PUBLISHED 03/02/2006
If you're like a lot of runners, your postworkout routine goes something like this: Stretch, drink water, shower, and get on with your day. Food? That can wait until you're hungry, right?
Not if you want to feel your best on your next run. When you run, you burn mostly glycogen, a fuel stored in your muscles. Your mission right after a run, therefore, is to eat, even if you don't feel hungry. And fast. No matter what time of day you run, the enzymes that are responsible for making glycogen are most active immediately postworkout-leaving you a 60-minute window in which those highly stimulated enzymes are at maximum capacity to produce glycogen.
"After exercise, especially following intensive or prolonged bouts, the body is primed to reload muscle glycogen," says Suzanne Girard Eberle, M.S., R.D., author of Endurance Sports Nutrition. Wait more than an hour to refuel, and your body's ability to make glycogen out of what you consume drops by an astounding 66 percent. And the longer you wait, the more likely you are to feel sluggish.

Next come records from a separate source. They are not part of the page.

/-! ### Kervaire–Milnor's Lemma 5.7 and the iteration of pp. 518–519, as algebra of stages -/

/-- **Kervaire–Milnor's Lemma 5.7 from its one-step content** (*Groups of homotopy spheres I*
(1963), p. 516: "the homology group `H_kM` can be reduced to its torsion subgroup by a sequence of
spherical modifications. The modified manifold `M₁` will still satisfy the hypothesis"), for a
family of finitely generated abelian groups `G i` ("`H_kM`") indexed by stages `i` ("`M`
satisfying the Hypothesis") with a predicate `P`. GIVEN (`hkill`) the one-step content of its
printed proof — a generator `λ = x` of an infinite cyclic direct summand (`f x = 1` for some
`f : G i → ℤ`) is killed by passing to some stage: "Therefore `λ` is primitive, and can be killed by
a modification", i.e. (Assertion p. 516, Lemma 5.6) some `j` has `G j ≅ G i/λ(Z)` — one reaches a
stage whose group is isomorphic to the torsion subgroup `T` of `G i` ("After finitely many such
modifications, one obtains a manifold `M₁` with `H_kM₁ ≅ T ⊂ H_kM`"). Proof: induction on the rank
(`exists_addMonoidHom_apply_eq_one_of_finrank_ne_zero`, `finrank_quotient_zmultiples_add_one`,
`nonempty_torsion_quotient_zmultiples_addEquiv_torsion`); in rank `0` the group is its own torsion
subgroup. [cite: KervaireMilnorAnnals1963, Lemma 5.7 (p. 516) and its proof] -/
theorem exists_addEquiv_torsion_of_killFree {ι : Type*} {G : ι → Type*}
    [∀ i, AddCommGroup (G i)] (P : ι → Prop) (hfin : ∀ i, P i → AddGroup.FG (G i))
    (hkill : ∀ i, P i → ∀ (x : G i) (f : G i →+ ℤ), f x = 1 →
      ∃ j, P j ∧ Nonempty (G j ≃+ G i ⧸ zmultiples x))
    {i : ι} (hi : P i) : ∃ j, P j ∧ Nonempty (G j ≃+ AddCommGroup.torsion (G i)) := by
  -- induction on the rank
  have key : ∀ (r : ℕ) {i : ι}, P i → Module.finrank ℤ (G i) = r →
      ∃ j, P j ∧ Nonempty (G j ≃+ AddCommGroup.torsion (G i)) := by
    intro r
    induction r with
    | zero =>
      intro i hi hr
      -- rank `0`: `G i` is a torsion group, `G i = Torsion (G i)`
      haveI := hfin i hi
      haveI : Module.Finite ℤ (G i) := Module.Finite.iff_addGroup_fg.2 ‹_›
      have htor : AddCommGroup.torsion (G i) = ⊤ := by
        rw [AddCommGroup.torsion_eq_top_iff]
        intro g
        obtain ⟨a, ha, hag⟩ := Module.finrank_eq_zero_iff.1 hr g
        exact (isOfFinAddOrder_iff_zsmul_eq_zero).2 ⟨a, ha, hag⟩
      exact ⟨i, hi, ⟨(AddSubgroup.topEquiv.symm.trans (AddEquiv.addSubgroupCongr htor.symm))⟩⟩
    | succ r ih =>
      intro i hi hr
      haveI := hfin i hi
      -- kill a generator `x` of an infinite cyclic summand: the rank drops, the torsion stays
      obtain ⟨x, f, hfx⟩ := exists_addMonoidHom_apply_eq_one_of_finrank_ne_zero (G i) (by omega)
      obtain ⟨j, hj, ⟨e⟩⟩ := hkill i hi x f hfx
      have hrj : Module.finrank ℤ (G j) = r := by
        have h1 := finrank_quotient_zmultiples_add_one hfx
        have h2 := e.toIntLinearEquiv.finrank_eq
        omega
      obtain ⟨j', hj', ⟨e'⟩⟩ := ih hj hrj
      obtain ⟨e''⟩ := nonempty_torsion_quotient_zmultiples_addEquiv_torsion hfx
      -- `Torsion (G j) ≅ Torsion (G i ⧸ xℤ) ≅ Torsion (G i)`
      have e₃ : AddCommGroup.torsion (G j) ≃+ AddCommGroup.torsion (G i ⧸ zmultiples x) :=
        (e.addSubgroupMap (AddCommGroup.torsion (G j))).trans
          (AddEquiv.addSubgroupCongr (e.map_torsion))
      exact ⟨j', hj', ⟨e'.trans (e₃.trans e'')⟩⟩
  exact key _ hi rfl

/-- **Kervaire–Milnor's iteration: "Proof of Theorem 5.1 for `k` even"** (*Groups of homotopy
spheres I* (1963), pp. 518–519), for a family of finitely generated abelian groups `G i` (the
groups `H_kM`) indexed by stages `i` (the manifolds `M` satisfying the Hypothesis of p. 516) with
a predicate `P`. GIVEN **Lemma 5.7** on stages (`h57`: from any stage one reaches a stage whose
group is isomorphic to the torsion subgroup of the given one; cf.
`exists_addEquiv_torsion_of_killFree`) and **Lemmas 5.6 + 5.8** (`h568`: for every non-zero `λ`
one reaches a stage with `G i/λ(Z) ≅ G j/λ'(Z)` for some `λ'` — Lemma 5.6, "the quotient group
`H_kM/λ(Z)` is isomorphic to `H_kM'/λ'(Z)`" — and with a different rank — Lemma 5.8, "If `k` is
even then the modification `χ(φ)` necessarily changes the `k`ᵗʰ Betti number of `M`"), from every
stage one reaches a stage with trivial group. Printed proof, followed verbatim: after 5.7 the
group is a torsion group, i.e. finite; if it is not zero pick `λ ≠ 0` and modify: "Since the group
`λ(Z)` is finite, it follows from 5.8 that `λ'(Z)` must be infinite" (a group of rank `0` with
finite quotient by a finite cyclic subgroup would be finite, of rank `0` again;
`finite_of_finite_quotient_zmultiples`, `finrank_int_eq_zero_of_finite`), "It follows that the
torsion subgroup of `H_kM'` maps monomorphically into `H_kM'/λ'(Z)`; and hence is definitely
smaller than `H_kM`" (`injective_torsion_to_quotient_zmultiples`;
`|H_kM'/λ'(Z)| = |H_kM/λ(Z)| = |H_kM|/|λ(Z)| < |H_kM|`), "Now according to 5.7, we can perform a
modification on `M'` so as to obtain a new manifold `M''` with `H_kM''` ≅ Torsion subgroup of
`H_kM' < H_kM`. Thus in two steps one can replace `H_kM` by a smaller group. Iterating this
construction a finite number of times, the group `H_kM` can be killed completely" (strong
induction on the order). [cite: KervaireMilnorAnnals1963, proof of Thm. 5.1 for k even (pp. 518–519), with Lemmas 5.6, 5.7, 5.8] -/
theorem exists_subsingleton_of_torsionStep_of_rankStep {ι : Type*} {G : ι → Type*}
    [∀ i, AddCommGroup (G i)] (P : ι → Prop) (hfin : ∀ i, P i → AddGroup.FG (G i))
    (h57 : ∀ i, P i → ∃ j, P j ∧ Nonempty (G j ≃+ AddCommGroup.torsion (G i)))
    (h568 : ∀ i, P i → ∀ x : G i, x ≠ 0 → ∃ j, P j ∧
      (∃ y : G j, Nonempty (G i ⧸ zmultiples x ≃+ G j ⧸ zmultiples y)) ∧
      Module.finrank ℤ (G j) ≠ Module.finrank ℤ (G i))
    {i : ι} (hi : P i) : ∃ j, P j ∧ Subsingleton (G j) := by
  -- (A) a stage whose group is isomorphic to a torsion group is finite (it is finitely generated)
  have hA : ∀ {i j : ι}, P j → (G j ≃+ AddCommGroup.torsion (G i)) → Finite (G j) := by
    intro i j hj e
    haveI := hfin j hj
    refine AddCommGroup.finite_of_fg_torsion (G j) fun g => ?_
    have h1 : IsOfFinAddOrder (e g : G i) := (AddCommGroup.mem_torsion _).1 (e g).2
    have h2 : IsOfFinAddOrder (e g) := by
      rwa [← (AddCommGroup.torsion (G i)).subtype_injective.isOfFinAddOrder_iff
        (f := (AddCommGroup.torsion (G i)).subtype)]
    exact (e.injective.isOfFinAddOrder_iff (f := e.toAddMonoidHom)).1 h2
  -- (B) "in two steps one can replace `H_kM` by a smaller group": induction on the order
  have hB : ∀ (m : ℕ) {j : ι}, P j → Finite (G j) → Nat.card (G j) = m →
      ∃ l, P l ∧ Subsingleton (G l) := by
    intro m
    induction m using Nat.strong_induction_on with
    | _ m ih =>
      intro j hj hfj hcard
      by_cases hs : Subsingleton (G j)
      · exact ⟨j, hj, hs⟩
      -- a non-trivial class `λ = x`
      obtain ⟨x, hx⟩ : ∃ x : G j, x ≠ 0 := by
        by_contra h
        push Not at h
        exact hs ⟨fun a b => by rw [h a, h b]⟩
      -- the modification on `x` (Lemmas 5.6, 5.8): the quotient is unchanged, the rank changes
      obtain ⟨j', hj', ⟨y, ⟨e⟩⟩, hrank⟩ := h568 j hj x hx
      -- so `G j'` is infinite and `λ' = y` has infinite order
      haveI hq : Finite (G j ⧸ zmultiples x) := inferInstance
      haveI hq' : Finite (G j' ⧸ zmultiples y) := Finite.of_equiv _ e.toEquiv
      have hinf : ¬Finite (G j') := fun hf =>
        hrank ((finrank_int_eq_zero_of_finite (G j')).trans
          (finrank_int_eq_zero_of_finite (G j)).symm)
      have hy : ¬IsOfFinAddOrder y := fun hy => hinf (finite_of_finite_quotient_zmultiples hy)
      -- the torsion subgroup of `G j'` embeds in `G j' ⧸ ℤy ≅ G j ⧸ ℤx`, so is smaller than `G j`
      have hf := injective_torsion_to_quotient_zmultiples hy
      haveI hft : Finite (AddCommGroup.torsion (G j')) := Finite.of_injective _ hf
      have hlt : Nat.card (AddCommGroup.torsion (G j')) < m := by
        have h1 : Nat.card (AddCommGroup.torsion (G j')) ≤ Nat.card (G j ⧸ zmultiples x) :=
          (Nat.card_le_card_of_injective _ hf).trans_eq (Nat.card_congr e.toEquiv.symm)
        have h2 := (zmultiples x).card_eq_card_quotient_mul_card_addSubgroup
        have h3 : 1 < Nat.card (zmultiples x) := by
          rw [Finite.one_lt_card_iff_nontrivial]
          exact ⟨⟨⟨x, mem_zmultiples x⟩, 0, fun h => hx (congrArg Subtype.val h)⟩⟩
        have h4 : 0 < Nat.card (G j ⧸ zmultiples x) := Nat.card_pos
        rw [← hcard, h2]
        nlinarith
      -- Lemma 5.7 on `M'`, and the induction hypothesis
      obtain ⟨j'', hj'', ⟨e'⟩⟩ := h57 j' hj'
      haveI : Finite (G j'') := hA hj'' e'
      exact ih _ hlt hj'' this ((Nat.card_congr e'.toEquiv).trans rfl)
  -- (C) "According to 5.7, we can assume that `H_kM` is a torsion group"
  obtain ⟨j₁, hj₁, ⟨e₁⟩⟩ := h57 i hi
  exact hB _ hj₁ (hA hj₁ e₁) rfl

end Literature.GroupTheory.FiniteAbelian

"Everything runners do is about how well we recover," says Lisa Dorfman, M.S., R.D., a sports nutritionist and marathoner. "That's when the gains from training come."
In that crucial first hour, shoot to consume 300 to 400 calories-ideally containing three grams of carbs to every one gram of protein. Your body's already primed to make glycogen out of simple carbs, and a little protein helps repair muscle-tissue microdamage. Of course, what you'll feel like eating (or drinking, or not) after a 7 a.m. run will probably differ from what you'll want after a run in the noon heat or between work and dinner. Here's how to maximize the refueling window, whatever time of day you run.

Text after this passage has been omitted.